When someone you love dies, you face two losses – the loss of them and the loss of the tomorrows you no longer have together. Grief means mourning a lost future, the plans and ambitions that will never come to light and the possibilities that can never be.
Grief is not something that fades.
While some parts of my grief have softened over time, others are sharpened by each passing year. The older I get, the more milestones I reach, the more I wonder what Mum and Dad would be doing, saying and thinking if they were still here. To an outsider, years have passed since the pain of my parents’ deaths. Yet for me, I’ve been living for years with the pain of it. And those are two very different things, just like being thirsty five years ago is not the same as being thirsty for five years.
Grief does not end.
25th September 2000 was the day my Dad died. That date clearly marked the beginning of my grief, but there’s still no end date. There is no expiry date on grief. It’s never-ending. There’s no finish line to cross. No certificate upon completion. As the time since my parents’ deaths has multiplied – from four days, to four weeks, to four years and beyond, the rollercoaster of grief keeps cycling round, again and again.
Grief does not have an on/off switch.
I tried everything to ‘fix’ my grief - spending thousands on a juicing retreat in Spain, seeing a medicine man in Bali, getting tarot readings, trying reiki healing, and even putting crystals in my bra.
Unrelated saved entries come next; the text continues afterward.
import Literature.NumberTheory.Rogawski1990.LocalTransferTransport
import HarnessLib

/-!
# The transported orbital measure family `ψ_* m′` keeps the three admissibility properties: non-zero, finite on compact sets,
# INVARIANT (Rogawski (1990), §14.2: the «compatible measures» of (14.2.1); Gelbart (1975), §10 pp. 154–155)

Topic `NumberTheory/Rogawski1990`; namespace `Literature.NumberTheory.Rogawski1990` (sequel of ★ `LocalTransferTransport`, (L6b)).
THEOREMS ONLY: no definition, no named fact, no `sorry`, no instance.

For a bicontinuous `ψ : B ≃* A` and a family `m′` of orbital measures on `B`, the class-`c` component of ★ `OrbitalMeasureFamily.transport`
is `(x_c⁻¹ • ·)_* (cosetCongr e_c)_* m′(ψ⁻¹ c)` (`transport_apply`); hence (★ `isFiniteMeasureOnCompacts_map_cosetCongr`,
★ `smulInvariantMeasure_map_cosetCongr_of_smulInvariantMeasure`, Mathlib `IsFiniteMeasureOnCompacts.map`, `MeasureTheory.map_smul`):
`transport_ne_zero`, `isFiniteMeasureOnCompacts_transport`, `smulInvariantMeasure_transport` — the transported family is ADMISSIBLE on every
class on which `m′` is (the hypotheses of the ENGINE T1 kit's pin «`IsAdmissibleOn`», ed. 1.15–1.16, transfer along `ψ_v`).
HC_CM is proved only modulo the printed citations until rung 0 closes; this file is unconditional.

## References
* [Rogawski1990] J. Rogawski, Ann. of Math. Stud. 123 (1990), §14.2 (14.2.1) p. 232.
* [Gelbart1975] S. Gelbart, Ann. of Math. Stud. 83 (1975), §10 pp. 154–155.
-/

set_option autoImplicit false

noncomputable section

open MeasureTheory NumberField IsDedekindDomain Topology
open scoped Pointwise

namespace Literature.NumberTheory.Rogawski1990

open Literature.MeasureTheory.Group Literature.NumberTheory.Automorphic

section Transport

variable {A B : Type*} [Group A] [Group B] (ψ : B ≃* A) [TopologicalSpace A] [TopologicalSpace B] [IsTopologicalGroup A]
  (hψ : Continuous ψ) (hψs : Continuous ψ.symm)
  [∀ a : A, MeasurableSpace (A ⧸ Subgroup.centralizer ({a} : Set A))] [∀ a : A, BorelSpace (A ⧸ Subgroup.centralizer ({a} : Set A))]
  [∀ b : B, MeasurableSpace (B ⧸ Subgroup.centralizer ({b} : Set B))] [∀ b : B, BorelSpace (B ⧸ Subgroup.centralizer ({b} : Set B))]
  (m' : OrbitalMeasureFamily B) (c : ConjClasses A)

/-- **The class-`c` component of `ψ_* m′`** is the push-forward of `m′(ψ⁻¹ c)` along ★ `cosetCongr e_c` followed by the left translation by
`x_c⁻¹`. [cite: Gelbart1975, §10 pp. 154–155] -/
theorem transport_apply :
    m'.transport ψ hψ hψs c =
      Measure.map (fun z : A ⧸ Subgroup.centralizer ({(Quotient.out c : A)} : Set A) => (transportConj ψ c)⁻¹ • z)
        (Measure.map (cosetCongr (transportEquiv ψ c) _ _
          (forall_apply_mem_centralizer_singleton_iff_of_eq (transportEquiv ψ c) (transportEquiv_out ψ c)))
          (m' (preClass ψ c))) := by
  rw [OrbitalMeasureFamily.transport, Measure.map_map (measurable_const_smul _)
    (measurable_cosetCongr (transportEquiv ψ c) _ _ _ (continuous_transportEquiv ψ hψ c))]
  rfl

/-- **`ψ_* m′` is non-zero on `c` if `m′` is non-zero on `ψ⁻¹ c`.** [cite: Gelbart1975, §10 pp. 154–155] -/
theorem transport_ne_zero (h : m' (preClass ψ c) ≠ 0) : m'.transport ψ hψ hψs c ≠ 0 := by
  rw [OrbitalMeasureFamily.transport, Ne, Measure.map_eq_zero_iff (transportOrbitEquiv ψ hψ hψs c).measurable.aemeasurable]
  exact h

/-- **`ψ_* m′` is finite on compact sets on `c` if `m′` is on `ψ⁻¹ c`.** [cite: Gelbart1975, §10 pp. 154–155] -/
theorem isFiniteMeasureOnCompacts_transport [IsFiniteMeasureOnCompacts (m' (preClass ψ c))] :
    IsFiniteMeasureOnCompacts (m'.transport ψ hψ hψs c) := by
  rw [transport_apply]
  haveI := isFiniteMeasureOnCompacts_map_cosetCongr (transportEquiv ψ c) _ _
    (forall_apply_mem_centralizer_singleton_iff_of_eq (transportEquiv ψ c) (transportEquiv_out ψ c))
    (continuous_transportEquiv ψ hψ c) (continuous_transportEquiv_symm ψ hψs c) (m' (preClass ψ c))
  exact Measure.IsFiniteMeasureOnCompacts.map _ (Homeomorph.smul ((transportConj ψ c)⁻¹ : A))

/-- **`ψ_* m′` is `A`-INVARIANT on `c` if `m′` is `B`-invariant on `ψ⁻¹ c`** (the push-forward along `cosetCongr e_c` is invariant, ★
`smulInvariantMeasure_map_cosetCongr_of_smulInvariantMeasure`, and the left translation by `x_c⁻¹` does not change an invariant measure,
Mathlib `MeasureTheory.map_smul`). [cite: Gelbart1975, §10 pp. 154–155] -/
theorem smulInvariantMeasure_transport
    [SMulInvariantMeasure B (B ⧸ Subgroup.centralizer ({(Quotient.out (preClass ψ c) : B)} : Set B)) (m' (preClass ψ c))] :
    SMulInvariantMeasure A (A ⧸ Subgroup.centralizer ({(Quotient.out c : A)} : Set A)) (m'.transport ψ hψ hψs c) := by
  rw [transport_apply]
  haveI := smulInvariantMeasure_map_cosetCongr_of_smulInvariantMeasure (transportEquiv ψ c) _ _
    (forall_apply_mem_centralizer_singleton_iff_of_eq (transportEquiv ψ c) (transportEquiv_out ψ c))
    (continuous_transportEquiv ψ hψ c) (m' (preClass ψ c))
  rw [MeasureTheory.map_smul]
  infer_instance

end Transport

end Literature.NumberTheory.Rogawski1990

end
Each time, I hoped it would be ‘the thing’, the one to flip the grief switch to ‘Off’. But my efforts were in vain, because healing from a bereavement is not one big, dramatic light-bulb moment. It’s the meticulous process of lighting a long string of fairy lights, one at a time. Each tiny bulb doesn’t seem like much, but illuminated together you suddenly see just how much light has returned to your life.
Grief is not all sadness.
Realising how quickly life can be taken away gives you an urgency to go out into the world and see everything, feel everything, touch everything, taste everything and hear everything. I suppose in that sense, grief comes with a secret gift. It may be buried under layers of heartbreak but it’s definitely there. The plus to its minus. The yang to its yin. The light to its dark.
Grief makes you brave. Grief gives you perspective. Grief gives you a thirst for life. Grief gives you a way out from existing and shows you the way to living.
I hope that by better understanding grief, we can better understand ourselves as we go through it.
Rochelle Bugg is the author of Handle with Care (John Blake Publishing) out 4th March, more info here
RELATED: What does it mean to dream about grief?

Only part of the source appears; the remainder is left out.